Just like Bella, ”I don’t trust myself to be… enough. To deserve Robert. There’s nothing about me that could hold him“. – quote from New Moon –
But the more I spent my time with him, I also realized it’s getting hard to stay away from him. His absence was the most torturing moment for me. Robert was ready to announce our relationship. He was so much ready since we were back from Italy. But I was not confident with his idea.
After Italy, I found out. You learn to love someone, when you find out what makes them laugh. But you can never love someone, until you find out what makes them cry. Robert was no ordinary guy. He has distinctive qualities. He had done many things to made sure that my hold on his heart was permanent & unbreakable. Robert not just found out what makes me laugh, but he also knew what makes me cry. I do certain, he loves me. My growing confident made me comfortable to show publicly, that he’s mine.
I remembered, days before, at Chateau Marmont, having his arm around my body, putting my cheek on his chest, felt the closeness with an affable chap I was crazy about, I told him. “My heart feels like my chest can barely contain it. Like it doesn’t belong to me anymore. It belongs to you. And if you wanted it, I’d wish for nothing in exchange. Just your heart in exchange for mine” – quoted from Stardust (movie) –
He said nothing. I felt his breath on my hair. Slowly, he pulled me, brought me closer to his face. “you knew how I feel about you Kristen. You knew how I feel about us. I am ready to show it. But I will wait until you have a same decision with me”. ” I just want you to be happy. It was my priority”. Robert was a man of commitment. I knew, I must made my decision. And it was at King Leon’s concert.
He asked me to sit near him during the King Leon’s concert. I agreed. I was confident and certain. We were just enjoying the concert, until he pulled my hand and folded it into his arm and brought it close to his chest. He said nothing. But within his warmth, I knew, it was my time. I turned my face and whispered, “Rob, I am ready”. He was stunned. “ready for what love?”. I pulled myself closer and brought my lips to his ear “to follow your commitment”. I knew he was waiting for that. He knew what I asked from him. He just made sure that I was ready. That moment, I felt a woosh of happiness. I love him. And trying to describe it was like trying to describe the color of air. Impossible.

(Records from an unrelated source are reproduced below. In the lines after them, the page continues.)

import Mathlib
import Summits.QuantumFields.BalabanUV.Beta.AccretiveCombesThomasAnalytic

/-!
# `Summit.QuantumFields.BalabanUV.Beta.AccretiveCombesThomasSandwich` — the `Q`-SANDWICH: unit-lattice entries
# `(Q A⁻¹ Q^*)(y,y′) = q_y^* · A⁻¹ q_{y′}` of a fine-lattice inverse from the PAIRING form of the accretive
# Combes–Thomas bound — `k`-uniform with NO pointwise (ℓ^∞) input —, their weighted row sums, and the
# (2.16)-shape bound for the sandwiched inverse FAMILY

HONEST FRAMING (page 1 of everything in this cell).  Discharging `FlowStep.BetaPertH` would make
Bałaban's ultraviolet stability UNCONDITIONAL — a constructive-QFT result; it is NOT the continuum
limit and NOT the Clay problem.  This module discharges nothing of `BetaPertH`; [folklore] linear algebra,
kernel-checked (unit `b2b-balaban-beta-d4-p3`, road P3 «reduction road», gen 3; kernel leaf A2 of the
road's re-cut of NODE A = (T1)(i)(ii) ⇐ (T2) G-IF-10 ⇐ (T3) G-B9-10, census `BETA/REMAINDER-BETA.md` §9).
HONEST DEPENDENCY: continuum YM on T⁴ ⇐ BetaPertH ∧ nine spine estimates (0/9 proved); BetaPertH ⇐
(D1) ∧ (D4) ∧ CAP+tail; G-an2-4 gates asym, D1 and NE2/3/4.

WHY THIS FILE.  The operators whose (2.16)-type bounds [II] = B13 (CMP 116) p. 15 consumes — `C^{(k)}(Z₀)`,
`(C*Δ_kC + x)⁻¹` of (2.7), `Δ_k` — live on the UNIT lattice and are `Q`-sandwiches of FINE-lattice inverses
(B9 (CMP 99) (3.185) `C^{(k)}(Λ) = (I + D̄μ)QG̃₂Q*(I + μ*D̄*)`, (3.174) `C′^{(k)}(Λ) = Q′𝒢̃Q′*`; the finite-range
dressing `I + D̄μ` keeps the rate: `B9Thm315Decay.dressed_decay`).  With the block average `(Qf)(y) =
Σ_{x∈B(y)} η^d f(x)` and the counting-coordinate matrix `M` of the fine operator (`M⁻¹(x,x′) = η^d G(x,x′)`),
`(QGQ*)(y,y′) = q_y^* · M⁻¹ q_{y′}` with `q_y = η^{d/2}·1_{B(y)}`, `‖q_y‖² = η^d·n^d = 1` for EVERY `k`
(`n = L^k`, `η = n⁻¹`): the unit-lattice entry is a PAIRING of the inverse between two block-supported unit
vectors — exactly the shape of `AccretiveCombesThomas.combesThomas_of_conjCoercive`.  No pointwise (ℓ^∞,
B9 (3.42)-type) bound on the fine kernel is needed, hence no `η^{−d}` loss: the road's answer to «which norm
of the local inverses does the unit-lattice consumer actually need».  Abstract over the fine index set `X`, the
unit index set `Y`, a block map `blk : X → Y` and test vectors `q_y` supported in block `y` with `‖q_y‖² ≤ N`.
* §1 `norm_sandwich_inv_le` — `|q_y^* A⁻¹ q_{y′}| ≤ N m⁻¹ e^{−κ D(y,y′)}` from conjugated coercivity of `A` with
  ONE constant `m` along the block-constant weights `x ↦ D(blk x, y′)` (a unit-lattice pseudo-distance `D`
  pulled back to the fine lattice; `D(y′,y′) = 0`);
* §2 `wrs_sandwich_inv` — the weighted row sums `WRS κ′ D S (N·L/m)` of the sandwich matrix
  `S(y,y′) = q_y^* A⁻¹ q_{y′}` at any smaller rate, against the unit-lattice profile `Σ_{y′} e^{−(κ−κ′)D(y,y′)} ≤ L`
  (`B13PerturbativeStep.WRS.of_entrywise` BY NAME);
* §3 the FAMILY: for `σ ↦ A(σ)` entrywise holomorphic on `|σ| < R` and uniformly conjugated-coercive there,
  `σ ↦ S_σ(y,y′)` is holomorphic (`differentiableOn_sandwich`, from `AccretiveCombesThomasAnalytic.
  differentiableOn_inv_apply`) and END `wrs_sandwich_sub_zero`:
  `WRS κ′ D (S_σ − S_0) (2(N·L/m)/R·‖σ‖)` — the (2.16) shape for sandwiched inverse families, through
  `WRS.sub_apply_zero_of_differentiableOn` BY NAME.
WHAT IS NOT HERE: Bałaban's `Q`, `G̃₂`, `μ` themselves (the instance), the walk structure (G-IF-10 proper).

ABSOLUTE RULE.  Nothing printed is cited as a fact; nothing of other lineages restated (BY NAME: `WRS`,
`WRS.of_entrywise`, `WRS.sub_apply_zero_of_differentiableOn`, `B5Prop11Lower.nsq`).  NOT summit progress.
-/

open scoped BigOperators Matrix ComplexConjugate
open Finset Complex Matrix Metric

namespace Summit.QuantumFields.BalabanUV.Beta.AccretiveCombesThomasSandwich

open Summit.QuantumFields.BalabanUV.Beta.AccretiveCombesThomas
open Summit.QuantumFields.BalabanUV.Beta.AccretiveCombesThomasAnalytic
open Literature.MathematicalPhysics.QuantumFieldTheory.Balaban1983to89.B5Prop11Lower (nsq nsq_nonneg)
open Literature.MathematicalPhysics.QuantumFieldTheory.Balaban1983to89.B13PerturbativeStep (WRS)
open Literature.MathematicalPhysics.QuantumFieldTheory.Balaban1983to89
  (B13PerturbativeStep.WRS.of_entrywise B13PerturbativeStep.WRS.sub_apply_zero_of_differentiableOn)

noncomputable section

variable {X Y : Type*} [Fintype X] [DecidableEq X] [Fintype Y]

/-! ## §1 The sandwich entry from the pairing bound -/

omit [Fintype Y] in
/-- **The `Q`-sandwich entry.**  If `A` is conjugated-coercive with ONE constant `m > 0` along every block-constant
weight `x ↦ D(blk x, y′)` (rate `κ ≥ 0`, `D(y′,y′) = 0`), and the test vectors `q_y` are supported in block `y`
with `‖q_y‖² ≤ N`, then `|q_y^* A⁻¹ q_{y′}| ≤ N m⁻¹ e^{−κ D(y,y′)}`.  (Bałaban: `q_y = η^{d/2}1_{B(y)}`, `N = 1`
for every `k`.) [folklore] -/
theorem norm_sandwich_inv_le (A : Matrix X X ℂ) (blk : X → Y) (D : Y → Y → ℝ) (hD0 : ∀ y, D y y = 0)
    (q : Y → X → ℂ) (hq : ∀ y x, blk x ≠ y → q y x = 0) {N : ℝ} (hN : ∀ y, nsq (q y) ≤ N)
    {κ m : ℝ} (hκ : 0 ≤ κ) (hm : 0 < m)
    (hc : ∀ y', ∀ z : X → ℂ, m * nsq z ≤ (conjForm A κ (fun x => D (blk x) y') z).re) (y y' : Y) :
    ‖star (q y) ⬝ᵥ (A⁻¹ *ᵥ q y')‖ ≤ N * (Real.exp (-(κ * D y y')) / m) := by
  have hAu : IsUnit A := isUnit_of_conjCoercive hm (hc y')
  have hdet : IsUnit A.det := (Matrix.isUnit_iff_isUnit_det A).mp hAu
  have hx : A *ᵥ (A⁻¹ *ᵥ q y') = q y' := by
    rw [Matrix.mulVec_mulVec, Matrix.mul_nonsing_inv A hdet, Matrix.one_mulVec]
  have h := combesThomas_of_conjCoercive A (fun x => D (blk x) y') hm hκ (hc y') (R := D y y')
    (u := q y) hx
    (fun x hx' => by
      by_cases hb : blk x = y
      · simp only [hb]; exact le_rfl
      · exact absurd (hq y x hb) hx')
    (fun x hx' => by
      by_cases hb : blk x = y'
      · simp only [hb, hD0]; exact le_rfl
      · exact absurd (hq y' x hb) hx')
  have hsq : Real.sqrt (nsq (q y)) * Real.sqrt (nsq (q y')) ≤ N := by
    have hN0 : 0 ≤ N := (nsq_nonneg _).trans (hN y)
    calc Real.sqrt (nsq (q y)) * Real.sqrt (nsq (q y')) ≤ Real.sqrt N * Real.sqrt N :=
          mul_le_mul (Real.sqrt_le_sqrt (hN y)) (Real.sqrt_le_sqrt (hN y')) (Real.sqrt_nonneg _)
            (Real.sqrt_nonneg _)
      _ = N := Real.mul_self_sqrt hN0
  have hE : 0 ≤ Real.exp (-(κ * D y y')) / m := div_nonneg (Real.exp_pos _).le hm.le
  calc ‖star (q y) ⬝ᵥ (A⁻¹ *ᵥ q y')‖
      ≤ Real.exp (-(κ * D y y')) / m * (Real.sqrt (nsq (q y)) * Real.sqrt (nsq (q y'))) := h
    _ ≤ Real.exp (-(κ * D y y')) / m * N := mul_le_mul_of_nonneg_left hsq hE
    _ = N * (Real.exp (-(κ * D y y')) / m) := mul_comm _ _

/-! ## §2 Weighted row sums of the sandwich matrix on the unit lattice -/

/-- The SANDWICH MATRIX `S(y,y′) = q_y^* A⁻¹ q_{y′}` on the unit index set. [folklore] -/
def sandwich (A : Matrix X X ℂ) (q : Y → X → ℂ) : Matrix Y Y ℂ := fun y y' => star (q y) ⬝ᵥ (A⁻¹ *ᵥ q y')

/-- **WRS of the sandwich** at any rate `κ′` with unit-lattice profile `Σ_{y′} e^{−(κ−κ′)D(y,y′)} ≤ L`:
`WRS κ′ D (sandwich A q) (N/m · L)`. [folklore] -/
theorem wrs_sandwich_inv (A : Matrix X X ℂ) (blk : X → Y) (D : Y → Y → ℝ) (hD0 : ∀ y, D y y = 0)
    (q : Y → X → ℂ) (hq : ∀ y x, blk x ≠ y → q y x = 0) {N : ℝ} (hN0 : 0 ≤ N) (hN : ∀ y, nsq (q y) ≤ N)
    {κ κ' m L : ℝ} (hκ : 0 ≤ κ) (hm : 0 < m)
    (hc : ∀ y', ∀ z : X → ℂ, m * nsq z ≤ (conjForm A κ (fun x => D (blk x) y') z).re)
    (hL : ∀ y, ∑ y', Real.exp (-((κ - κ') * D y y')) ≤ L) :
    WRS κ' D (sandwich A q) (N / m * L) := by
  refine B13PerturbativeStep.WRS.of_entrywise (θ := N / m) (div_nonneg hN0 hm.le) (fun y y' => ?_) hL
  have h := norm_sandwich_inv_le A blk D hD0 q hq hN hκ hm hc y y'
  calc ‖sandwich A q y y'‖ = ‖star (q y) ⬝ᵥ (A⁻¹ *ᵥ q y')‖ := rfl
    _ ≤ N * (Real.exp (-(κ * D y y')) / m) := h
    _ = N / m * Real.exp (-(κ * D y y')) := by ring

/-! ## §3 The sandwiched inverse FAMILY: holomorphy, uniform localisation, (2.16)-shape END -/

omit [Fintype Y] in
/-- Holomorphy of the sandwich entries of an entrywise holomorphic, invertible family (finite sums of products
of constants with the holomorphic inverse entries of `AccretiveCombesThomasAnalytic.differentiableOn_inv_apply`).
[folklore] -/
theorem differentiableOn_sandwich {A : ℂ → Matrix X X ℂ} {U : Set ℂ}
    (hA : ∀ i j, DifferentiableOn ℂ (fun σ => A σ i j) U) (hU : ∀ σ ∈ U, IsUnit (A σ)) (q : Y → X → ℂ)
    (y y' : Y) : DifferentiableOn ℂ (fun σ => sandwich (A σ) q y y') U := by
  have h : (fun σ => sandwich (A σ) q y y')
      = fun σ => ∑ x, (starRingEnd ℂ) (q y x) * ∑ x', (A σ)⁻¹ x x' * q y' x' := by
    funext σ
    simp only [sandwich, dotProduct, Matrix.mulVec, Pi.star_apply, Complex.star_def]
  rw [h]
  refine DifferentiableOn.fun_sum fun x _ => DifferentiableOn.const_mul ?_ _
  refine DifferentiableOn.fun_sum fun x' _ => ?_
  exact (differentiableOn_inv_apply hA hU x x').mul_const _

/-- **(2.16)-shape for SANDWICHED inverse families.**  `σ ↦ A(σ)` entrywise holomorphic on `|σ| < R`, uniformly
conjugated-coercive there (ONE `m`) along the block-constant weights `x ↦ D(blk x, y′)`; test vectors `q_y`
supported in block `y` with `‖q_y‖² ≤ N`; unit-lattice profile `Σ_{y′} e^{−(κ−κ′)D(y,y′)} ≤ L`.  Then for every `σ`
in the disc `WRS κ′ D (S_σ − S_0) (2(N/m·L)/R·‖σ‖)`, `S_σ = sandwich (A σ) q` — `B13PerturbativeStep.WRS.
sub_apply_zero_of_differentiableOn` BY NAME on the unit lattice. [folklore] -/
theorem wrs_sandwich_sub_zero [Nonempty Y] {A : ℂ → Matrix X X ℂ} (blk : X → Y) (D : Y → Y → ℝ)
    (hD0 : ∀ y, D y y = 0) (q : Y → X → ℂ) (hq : ∀ y x, blk x ≠ y → q y x = 0) {N : ℝ} (hN0 : 0 ≤ N)
    (hN : ∀ y, nsq (q y) ≤ N) {κ κ' m R L : ℝ} (hR : 0 < R) (hκ : 0 ≤ κ) (hm : 0 < m)
    (ha : ∀ i j, DifferentiableOn ℂ (fun σ => A σ i j) (ball 0 R))
    (hc : ∀ σ ∈ ball (0 : ℂ) R, ∀ y', ∀ z : X → ℂ, m * nsq z ≤ (conjForm (A σ) κ (fun x => D (blk x) y') z).re)
    (hL : ∀ y, ∑ y', Real.exp (-((κ - κ') * D y y')) ≤ L) {σ : ℂ} (hσ : σ ∈ ball (0 : ℂ) R) :
    WRS κ' D (sandwich (A σ) q - sandwich (A 0) q) (2 * (N / m * L) / R * ‖σ‖) := by
  have hU : ∀ τ ∈ ball (0 : ℂ) R, IsUnit (A τ) :=
    fun τ hτ => isUnit_of_conjCoercive hm (hc τ hτ (Classical.arbitrary Y))
  have ha' : ∀ y y', DifferentiableOn ℂ (fun τ => sandwich (A τ) q y y') (ball 0 R) :=
    fun y y' => differentiableOn_sandwich ha hU q y y'
  have hm' : ∀ τ ∈ ball (0 : ℂ) R, ∀ y y', ‖sandwich (A τ) q y y'‖ ≤ N / m * Real.exp (-(κ * D y y')) := by
    intro τ hτ y y'
    have h := norm_sandwich_inv_le (A τ) blk D hD0 q hq hN hκ hm (hc τ hτ) y y'
    calc ‖sandwich (A τ) q y y'‖ = ‖star (q y) ⬝ᵥ ((A τ)⁻¹ *ᵥ q y')‖ := rfl
      _ ≤ N * (Real.exp (-(κ * D y y')) / m) := h
      _ = N / m * Real.exp (-(κ * D y y')) := by ring
  have hρ : ∀ y, ∑ y', N / m * Real.exp (-(κ * D y y')) * Real.exp (κ' * D y y') ≤ N / m * L := by
    intro y
    calc ∑ y', N / m * Real.exp (-(κ * D y y')) * Real.exp (κ' * D y y')
        = N / m * ∑ y', Real.exp (-((κ - κ') * D y y')) := by
          rw [Finset.mul_sum]
          refine Finset.sum_congr rfl fun y' _ => ?_
          rw [mul_assoc, ← Real.exp_add]
          ring_nf
      _ ≤ N / m * L := mul_le_mul_of_nonneg_left (hL y) (div_nonneg hN0 hm.le)
  exact B13PerturbativeStep.WRS.sub_apply_zero_of_differentiableOn (A := fun τ => sandwich (A τ) q) hR ha' hm'
    hρ hσ

end

end Summit.QuantumFields.BalabanUV.Beta.AccretiveCombesThomasSandwich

With my hand still in his, he pulled me closer, bent down and started to kissed me. My heart was rejoicing. His lips brought satisfaction to mine. He smelled tobacco and beer. My Robert. I dragged my body higher, so I could match his deepening kiss.
I knew, our action were caught by many eyes and cameras. But I didn’t care anymore. My true love was right in front of me. Kissing me in public. We have nothing to hide. To the world, Robert is only one person. But for me Robert is my world.
related post:
KStew could fall in love to distinctive qualities of RPatzz
the permanent & unbreakable hold to my heart
kissing my angel in public
I could not tell that they were really kissing. The picture was not clear. But in my imagination, they were kissing :D. Whatever the true story behind the wide-spread pictures & newest gossip, my writings is just my point of view, my own analysis.
Disclaimer: All photographs and manips used in this blog are belongs to rightful owners.
it was awesome u just said my imaginationSs…i think all the robsten fanZz have this same imagination….(sigh) i hope they were really rtue and i miss kristen…thses daySs … 🙁 i wish for just ONE new robsten pic 🙁
I think I was waiting to know your opinion about “the Kings Of Leon concert kiss”! I liked these very much: “I love him. And trying to describe it was like trying to describe the color of air.” I`m a Robsten supporter, too. And, if their relation is true, I wish them all the happiness in the world!
beautiful…like always 🙂
sorry if i can’t visit ur blog as often as before…but i always looking forward to read ur stories!
luv 4 all fellow shippers ^.^
XOXO
“I’ll be tremendously happy if they could be a real couple, but if not at least I still have something to comfort my feelings”
NICE!!!
it’s rarely fans would feel(truely)happy by that, and to imagine it even more, you must love them both…
if this story just belong to your imagination, thanks for imagine it!!!
(even i’m not they fan, indeed…)
Hi d!4. Thanks for reading my blog even you’re not their fan :D. Hope I can keep my heart for them, even if someday they’re not together anymore.